Download an app blocker. I install Freedom. I am very, very worried this is going to lock me out of my phone forever. (I have a problem with passwords.) But wow, this helps my productivity exponentially. It apparently takes you 25 minutes to fully refocus on a task if you get distracted by a ping. I work better and more quickly.
Turn off notifications. This was a biggie. Price says they create a ‘Pavlovian response – every time you see or hear a notification, you know that there’s something new and unpredictable waiting for you, which you are hardwired to crave.’ I turn off all notifications except phone calls and texts. This means life is a lot less stressful. But, on the downside, I come so late to Twitter and WhatsApp conversations that it renders them useless.
Try a tracker to record phone use. I download Moment. Yikes – on days I was out and about at meetings I was on my phone for 2 hours 31 minutes! And I picked up my phone 38 times. This is less than their average (3 hours 57 minutes!) but still far longer than I was expecting.
Stop ‘phubbing’. This means snubbing someone with your phone. To combat it, we decide on some rules as a family: no phone at the meal table. One rule for all. (In other words, if I’m using the phone in the car, then the kids should be able to.) If guests come, then no phones. It’s okay to bring out your phone in conversations if you are using it to show someone something, but you must put it away straight afterwards.
Try a 24-hour ‘phast’. This is Price’s cool word for a short break from your phone. I try this from Friday night to Saturday night. I feel really anxious about it. I leave the house for three hours without it and it feels weird, but liberating. Within minutes I stop thinking about it and feel a lot more relaxed. This must be what it used to be like! I sleep better. I turn it on and, guess what, no crisis, no lastminute invite to Jay-Z and Beyoncé’s bash that I’ve missed. No job offer that needs an immediate response.
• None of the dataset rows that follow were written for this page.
import Summits.ResolutionOfSingularities.ResolutionOfSingularities.Theorems.FrobeniusLadderFRationalResolutionTraceIdealCharacteristic
import HarnessLib

/-!
# Crux `FrobeniusLadder.FRationalResolution` (stmt-ResolutionOfSingularities-15317), line `redirect`,
# stub `stub_diagonalizableQuotientResolution` — «NONZERO DIVISORIAL» IS AN AUTOMORPHISM-INVARIANT CLASS OF IDEALS, so the
# product of the trace ideals of the nonzero divisorial ideals is CHARACTERISTIC (item (α)/(Q1) of MEMO-15317-leafhand2-g16 §3,
# abstract part; what remains of (α) is the finiteness of that set of trace ideals = finiteness of the class group)

`…TraceIdealCharacteristic.map_prod_traceIdeal_eq` (this generation) shows that `∏_{T ∈ 𝒯_P} T` is fixed by every ring
automorphism as soon as the class `P` of ideals is transported by ring automorphisms and `𝒯_P = {τ(I) : P(I)}` is finite. Here the
class is made explicit and first order in the ring alone — no fraction field, no duals, no class group:

  `P(I) :⇔ I ≠ 0 ∧ ∀ x, (∀ a b, b·I ⊆ (a) → b·x ∈ (a)) → x ∈ I`

(«`I` is a nonzero v-ideal / DIVISORIAL ideal»: `I` contains every element lying in all principal fractional ideals `(a/b)`
containing `I`; for a domain this is `I = (I⁻¹)⁻¹ ∩ A = I_v`). Its transport under ring isomorphisms is a triviality, which is
the point: the resulting centre needs no cocycle, cover or coordinates.

* `divisorial_map_ringEquiv` — `P(I) ⇒ P(θ(I))` for every ring isomorphism `θ`;
* ★ `forall_map_prod_traceIdeal_divisorial_le` — if the trace ideals of the nonzero divisorial ideals of `A` form a finite set
  `𝒯`, then `θ(∏_{T ∈ 𝒯} T) ⊆ ∏_{T ∈ 𝒯} T` for EVERY ring automorphism `θ` of `A` — verbatim the `hchar` hypothesis of
  `…GaloisCharacteristicCentre.hloc_of_characteristic_ideal_adicCompletion` (p838347) / `…CharacteristicTower` for `J = 𝔞_tot`
  (and for its powers, `forall_map_pow_prod_traceIdeal_divisorial_le`).

Honest label: general commutative algebra toward ONE leaf stub (no stub, crux or summit closed). Remaining for (α): `𝒯` finite for
the complete toric germ (finite divisor class group) and its identification with the monomial ideals `C_w·C_{-w}`. No definitions,
no named facts, no sorry. [folklore; cite: Matsumura1987, §11 (divisorial ideals)] [cite: StacksProject, Tag 0AUU]
-/

-- single-problem summit: the doubled namespace component is forced
set_option linter.dupNamespace false

namespace Summit.ResolutionOfSingularities.ResolutionOfSingularities.Theorems.FRationalResolution.DivisorialIdealsCharacteristic

open TraceIdealCharacteristic

universe u

/-- Principal ideals are transported: `z ∈ (a) ⇒ θ z ∈ (θ a)`. [folklore] -/
theorem map_mem_span_singleton {A B : Type u} [CommRing A] [CommRing B] (θ : A ≃+* B) {a z : A}
    (h : z ∈ Ideal.span ({a} : Set A)) : θ z ∈ Ideal.span ({θ a} : Set B) := by
  obtain ⟨c, rfl⟩ := Ideal.mem_span_singleton'.mp h
  exact Ideal.mem_span_singleton'.mpr ⟨θ c, by rw [map_mul]⟩

/-- **«Nonzero divisorial» is transported by ring isomorphisms.** [folklore; cite: Matsumura1987, §11] -/
theorem divisorial_map_ringEquiv {A B : Type u} [CommRing A] [CommRing B] (θ : A ≃+* B) (I : Ideal A)
    (hI : I ≠ ⊥ ∧ ∀ x : A, (∀ a b : A, (∀ y ∈ I, b * y ∈ Ideal.span ({a} : Set A)) → b * x ∈ Ideal.span ({a} : Set A)) → x ∈ I) :
    I.map θ ≠ ⊥ ∧
      ∀ x : B, (∀ a b : B, (∀ y ∈ I.map θ, b * y ∈ Ideal.span ({a} : Set B)) → b * x ∈ Ideal.span ({a} : Set B)) →
        x ∈ I.map θ := by
  obtain ⟨hI0, hdiv⟩ := hI
  refine ⟨fun h => hI0 ?_, fun x hx => ?_⟩
  · rw [Ideal.map_eq_bot_iff_of_injective θ.injective] at h
    exact h
  · rw [← Ideal.symm_apply_mem_of_equiv_iff]
    refine hdiv (θ.symm x) fun a b hab => ?_
    -- transport the test `(a, b)` to `(θ a, θ b)`
    have hab' : ∀ y ∈ I.map θ, θ b * y ∈ Ideal.span ({θ a} : Set B) := by
      intro y hy
      have hy' : θ.symm y ∈ I := Ideal.symm_apply_mem_of_equiv_iff.mpr hy
      have h := map_mem_span_singleton θ (hab (θ.symm y) hy')
      rwa [map_mul, RingEquiv.apply_symm_apply] at h
    have h := map_mem_span_singleton θ.symm (hx (θ a) (θ b) hab')
    rwa [map_mul, RingEquiv.symm_apply_apply, RingEquiv.symm_apply_apply] at h

/-- ★ **The product of the trace ideals of the nonzero divisorial ideals is characteristic** (when there are finitely many such
trace ideals — e.g. finite divisor class group): for every ring automorphism `θ`, `θ(∏_{T ∈ 𝒯} T) = ∏_{T ∈ 𝒯} T`. [folklore] -/
theorem map_prod_traceIdeal_divisorial_eq {A : Type u} [CommRing A]
    (hfin : Set.Finite {T : Ideal A | ∃ I : Ideal A,
      (I ≠ ⊥ ∧ ∀ x : A, (∀ a b : A, (∀ y ∈ I, b * y ∈ Ideal.span ({a} : Set A)) → b * x ∈ Ideal.span ({a} : Set A)) → x ∈ I) ∧
      T = ⨆ φ : I →ₗ[A] A, LinearMap.range φ})
    (θ : A ≃+* A) : (∏ T ∈ hfin.toFinset, T).map θ = ∏ T ∈ hfin.toFinset, T :=
  map_prod_traceIdeal_eq _ (fun θ I hI => divisorial_map_ringEquiv θ I hI) hfin θ

/-- The `hchar` slot of p838347 / `…CharacteristicTower`, verbatim: `∀ θ, θ(𝔞_tot) ⊆ 𝔞_tot`. [folklore] -/
theorem forall_map_prod_traceIdeal_divisorial_le {A : Type u} [CommRing A]
    (hfin : Set.Finite {T : Ideal A | ∃ I : Ideal A,
      (I ≠ ⊥ ∧ ∀ x : A, (∀ a b : A, (∀ y ∈ I, b * y ∈ Ideal.span ({a} : Set A)) → b * x ∈ Ideal.span ({a} : Set A)) → x ∈ I) ∧
      T = ⨆ φ : I →ₗ[A] A, LinearMap.range φ}) :
    ∀ θ : A ≃+* A, (∏ T ∈ hfin.toFinset, T).map θ ≤ ∏ T ∈ hfin.toFinset, T :=
  fun θ => (map_prod_traceIdeal_divisorial_eq hfin θ).le

/-- Powers of `𝔞_tot` are characteristic as well (the interface wants an ideal containing a power of the maximal ideal; one takes
`𝔞_totᴺ` or a normalized power). [folklore] -/
theorem forall_map_pow_prod_traceIdeal_divisorial_le {A : Type u} [CommRing A]
    (hfin : Set.Finite {T : Ideal A | ∃ I : Ideal A,
      (I ≠ ⊥ ∧ ∀ x : A, (∀ a b : A, (∀ y ∈ I, b * y ∈ Ideal.span ({a} : Set A)) → b * x ∈ Ideal.span ({a} : Set A)) → x ∈ I) ∧
      T = ⨆ φ : I →ₗ[A] A, LinearMap.range φ}) (N : ℕ) :
    ∀ θ : A ≃+* A, ((∏ T ∈ hfin.toFinset, T) ^ N).map θ ≤ (∏ T ∈ hfin.toFinset, T) ^ N := by
  intro θ
  rw [Ideal.map_pow, map_prod_traceIdeal_divisorial_eq hfin θ]

end Summit.ResolutionOfSingularities.ResolutionOfSingularities.Theorems.FRationalResolution.DivisorialIdealsCharacteristic
/-- ★★ **(S2) THE LINEARISED TWISTED CHART MAPS CENTRAL DIRECTIONS TO CENTRAL COARSE FIELDS**: at `U₀ ∈ 𝔘_k(ε₀)`, `‖A₁‖ < e·η`, under the DISPLAYED `1∕8`-rows of the perturbed
covariant tower of `e^{A₁}U₀` (`hWl`: loops, `hT`: twisted stairs, `j < k` — exactly the rows of ★★`Prop7SymAvgTwSym.logChartTwS_add_central` at `A := A₁`), for every scalar bond field `s`:
`(DL(A₁)(s·1))(c) = (½·tr(DL(A₁)(s·1))(c))·1`.  Central additivity `L(A₁ + (iz)·1) = L(A₁) + (iLᵏQ_k z)·1` on the ball `32ℓLᵏ‖y‖ ≤ 1` (`‖U̿^{twS}(A₁) − 1‖ ≤ 1∕8` by
✓`norm_dbarTwS_sub_one_le_eighth_of_regPr`, `e ≤ (10⁹L²)⁻¹`), and central coarse fields are a closed real subspace. [cite: Balaban1985BackgroundPropagators, (3.14)-(3.15) p.393; Balaban1985Averaging, (125)-(127) p.36] -/
theorem fderiv_logChartTwS_central {ε₀ e : ℝ} (hε₀ : 0 < ε₀) (he : 0 < e) (hWe : 10 ^ 9 * (F.L : ℝ) ^ 2 * e ≤ 1) (hWε : 10 ^ 12 * (F.L : ℝ) ^ 3 * ε₀ ≤ 1)
    (U₀ : GaugeField (F.P K) 0 (Matrix.specialUnitaryGroup (Fin 2) ℂ)) (hreg : RegPr F n K ε₀ U₀)
    {A₁ : PBond (F.P K) 0 → Matrix (Fin 2) (Fin 2) ℂ} (hA₁ : ‖A₁‖ < e * eta F n K)
    (hWl : ∀ j, j < K - n → ∀ (c : PBond (F.P K) (j + 1)) (i : Idx (F.P K)),
      ‖((loopHolU (dbarCovIterU j (bgUnits F K U₀) (fun b => expUnit (A₁ b) * bgUnits F K U₀ b)) c i : (Matrix (Fin 2) (Fin 2) ℂ)ˣ) : Matrix (Fin 2) (Fin 2) ℂ) - 1‖ ≤ 1 / 8)
    (hT : ∀ j, j < K - n → ∀ (y : Site (F.P K) (j + 1)) (i : Idx (F.P K)),
      ‖((tstairU (emlIterU j (bgUnits F K U₀)) (dbarCovIterU j (bgUnits F K U₀) (fun b => expUnit (A₁ b) * bgUnits F K U₀ b)) y i : (Matrix (Fin 2) (Fin 2) ℂ)ˣ) :
        Matrix (Fin 2) (Fin 2) ℂ) - 1‖ ≤ 1 / 8)
    (s : PBond (F.P K) 0 → ℂ) (c : PBond (F.P n) 0) :
    fderiv ℂ (logChartTwS F n K h U₀) A₁ (fun b => s b • (1 : Matrix (Fin 2) (Fin 2) ℂ)) c =
      ((2 : ℂ)⁻¹ * (fderiv ℂ (logChartTwS F n K h U₀) A₁ (fun b => s b • (1 : Matrix (Fin 2) (Fin 2) ℂ)) c).trace) • (1 : Matrix (Fin 2) (Fin 2) ℂ) := by
  -- the central fine fields and the central coarse fields
  let Z : Submodule ℝ (PBond (F.P K) 0 → Matrix (Fin 2) (Fin 2) ℂ) :=
    { carrier := {A | ∀ b, A b = ((2 : ℂ)⁻¹ * (A b).trace) • (1 : Matrix (Fin 2) (Fin 2) ℂ)}
      add_mem' := fun {A B} hA hB b => by
        rw [Pi.add_apply, Matrix.trace_add, mul_add, add_smul, ← hA b, ← hB b]
      zero_mem' := fun b => by simp
      smul_mem' := fun r A hA b => by
        rw [Pi.smul_apply, Matrix.trace_smul, RCLike.real_smul_eq_coe_smul (K := ℂ) r (A b), RCLike.real_smul_eq_coe_smul (K := ℂ) r (A b).trace]
        conv_lhs => rw [hA b]
        rw [smul_smul, smul_eq_mul, mul_left_comm] }
  let Z' : Submodule ℝ (PBond (F.P n) 0 → Matrix (Fin 2) (Fin 2) ℂ) :=
    { carrier := {Y | ∀ c, Y c = ((2 : ℂ)⁻¹ * (Y c).trace) • (1 : Matrix (Fin 2) (Fin 2) ℂ)}
      add_mem' := fun {A B} hA hB c => by
        rw [Pi.add_apply, Matrix.trace_add, mul_add, add_smul, ← hA c, ← hB c]
      zero_mem' := fun c => by simp
      smul_mem' := fun r A hA c => by
        rw [Pi.smul_apply, Matrix.trace_smul, RCLike.real_smul_eq_coe_smul (K := ℂ) r (A c), RCLike.real_smul_eq_coe_smul (K := ℂ) r (A c).trace]
        conv_lhs => rw [hA c]
        rw [smul_smul, smul_eq_mul, mul_left_comm] }
  have hZ'c : IsClosed (Z' : Set (PBond (F.P n) 0 → Matrix (Fin 2) (Fin 2) ℂ)) := by
    have hset : (Z' : Set (PBond (F.P n) 0 → Matrix (Fin 2) (Fin 2) ℂ)) =
        ⋂ c : PBond (F.P n) 0, (fun Y : PBond (F.P n) 0 → Matrix (Fin 2) (Fin 2) ℂ => Y c) ⁻¹'
          {X | X = ((2 : ℂ)⁻¹ * X.trace) • (1 : Matrix (Fin 2) (Fin 2) ℂ)} := by
      ext Y
      simp only [Set.mem_iInter, Set.mem_preimage, Set.mem_setOf_eq]
      exact Iff.rfl
    rw [hset]
    refine isClosed_iInter fun c => IsClosed.preimage (continuous_apply c) ?_
    exact isClosed_eq continuous_id
      ((continuous_const.mul ((Matrix.traceLinearMap (Fin 2) ℂ ℂ).continuous_of_finiteDimensional)).smul continuous_const)
  -- the radius of the scalar window `32ℓLᵏt ≤ 1`
  set ℓ : ℝ := ((((F.P K).d + 2) * (F.P K).L : ℕ) : ℝ) with hℓ
  have hℓ0 : 0 < ℓ := by
    rw [hℓ]
    have h1 : 1 ≤ ((F.P K).d + 2) * (F.P K).L := le_trans (Nat.succ_le_of_lt (F.P K).L_pos) (Nat.le_mul_of_pos_left _ (by omega))
    exact_mod_cast h1
  have hLk : (0 : ℝ) < ((F.P K).L : ℝ) ^ (K - n) := pow_pos (by exact_mod_cast (F.P K).L_pos) _
  set R : ℝ := 32 * ℓ * ((F.P K).L : ℝ) ^ (K - n) with hR
  have hR0 : 0 < R := by positivity
  have hρ : 0 < R⁻¹ := inv_pos.2 hR0
  -- the `1∕8` window at `A₁` (`e ≤ (10⁹L²)⁻¹`)
  have hL0 : (0 : ℝ) < F.L := by
    have hL3 : 3 ≤ F.L := by obtain ⟨a, ha⟩ := F.hL.1; have := F.hL.2; omega
    exact_mod_cast (show 0 < F.L by omega)
  have hpos : (0 : ℝ) < 10 ^ 9 * (F.L : ℝ) ^ 2 := by positivity
  have hA₁' : ‖A₁‖ < (10 ^ 9 * (F.L : ℝ) ^ 2)⁻¹ * eta F n K := by
    have he' : e ≤ (10 ^ 9 * (F.L : ℝ) ^ 2)⁻¹ := by
      rw [le_inv_comm₀ he hpos]; calc 10 ^ 9 * (F.L : ℝ) ^ 2 = (10 ^ 9 * (F.L : ℝ) ^ 2 * e) * e⁻¹ := by field_simp
        _ ≤ 1 * e⁻¹ := by gcongr
        _ = e⁻¹ := one_mul _
    exact hA₁.trans_le (mul_le_mul_of_nonneg_right he' (eta_pos F n K).le)
  -- the translated chart sends `Z ∩ B(0, R⁻¹)` into `Z′`
  have hmaps : ∀ y ∈ Z, ‖y‖ < R⁻¹ →
      (fun y : PBond (F.P K) 0 → Matrix (Fin 2) (Fin 2) ℂ => logChartTwS F n K h U₀ (A₁ + y) - logChartTwS F n K h U₀ A₁) y ∈ Z' := by
    intro y hy hyρ c'
    set z : PBond (F.P K) 0 → ℂ := fun b => -Complex.I * ((2 : ℂ)⁻¹ * (y b).trace) with hz
    have hy' : (A₁ + y) = fun b => A₁ b + (Complex.I * z b) • (1 : Matrix (Fin 2) (Fin 2) ℂ) := by
      funext b
      rw [Pi.add_apply, hy b, hz]
      congr 1
      rw [← mul_assoc, mul_neg, Complex.I_mul_I, neg_neg, one_mul]
    have hzn : ∀ b, ‖z b‖ ≤ ‖y‖ := fun b => by
      have h1 : ‖y b‖ = ‖(2 : ℂ)⁻¹ * (y b).trace‖ := by
        conv_lhs => rw [hy b]
        rw [norm_smul, norm_one, mul_one]
      rw [hz]
      show ‖-Complex.I * ((2 : ℂ)⁻¹ * (y b).trace)‖ ≤ ‖y‖
      rw [norm_mul, norm_neg, Complex.norm_I, one_mul, ← h1]
      exact norm_le_pi_norm y b
    have hsmall : 32 * ℓ * (((F.P K).L : ℝ) ^ (K - n) * ‖y‖) ≤ 1 := by
      have h1 : R * ‖y‖ ≤ R * R⁻¹ := mul_le_mul_of_nonneg_left hyρ.le hR0.le
      rw [mul_inv_cancel₀ hR0.ne'] at h1
      calc 32 * ℓ * (((F.P K).L : ℝ) ^ (K - n) * ‖y‖) = R * ‖y‖ := by rw [hR]; ring
        _ ≤ 1 := h1
    have hA8 := norm_dbarTwS_sub_one_le_eighth_of_regPr F h hε₀ hWε U₀ hreg hA₁' c'
    have hadd := logChartTwS_add_central F h U₀ A₁ z (norm_nonneg y) hsmall hzn hWl hT c' hA8
    show (logChartTwS F n K h U₀ (A₁ + y) - logChartTwS F n K h U₀ A₁) c' =
      ((2 : ℂ)⁻¹ * ((logChartTwS F n K h U₀ (A₁ + y) - logChartTwS F n K h U₀ A₁) c').trace) • (1 : Matrix (Fin 2) (Fin 2) ℂ)
    rw [Pi.sub_apply, hy', hadd, add_sub_cancel_left, Matrix.trace_smul, Matrix.trace_one, Fintype.card_fin, smul_eq_mul]
    congr 1
    push_cast
    ring
  have hv : (fun b => s b • (1 : Matrix (Fin 2) (Fin 2) ℂ)) ∈ Z := fun b => by
    show s b • (1 : Matrix (Fin 2) (Fin 2) ℂ) = ((2 : ℂ)⁻¹ * (s b • (1 : Matrix (Fin 2) (Fin 2) ℂ)).trace) • 1
    rw [Matrix.trace_smul, Matrix.trace_one, Fintype.card_fin, smul_eq_mul]
    congr 1
    push_cast
    ring
  have key := fderiv_apply_mem_of_mapsTo_of_ball (hasFDerivAt_logChartTwS_translate F h hε₀ he hWe hWε U₀ hreg hA₁)
    (by simp) Z Z' hZ'c hρ hmaps hv
  exact key c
Thanks to the above, I’ve identified my main source of stress is trying to load and respond to e-mails on the go and the constant checking of social media. I’m now restricting myself to three times a day on social media and only looking at e-mails when at my desk (and only then at allocated times).
I also subscribe to the WWW rule: what am I picking my phone up for? Why now? What else could I be doing?
Oh, and I’m taking a detox break once a week for 24 hours. The 6:1 if you like. And the kids? Well, I made them go on holiday for four days without any phones/screens. In the absence of them, they hung out with each other. They chatted and rebonded. But on the way back, on the loooooonnnng fivehour flight, when every other kid was plugged-in and in a mollified, catatonic state, it began to lose its appeal. I couldn’t read my magazines. Instead:
‘Let’s play truth or dare to fill the time, Mummy.’ ‘Um, okay.’ ‘I want to go first.’ ‘Right.’ ‘Have you only had sex with Daddy?’ Heeeeellllpppp.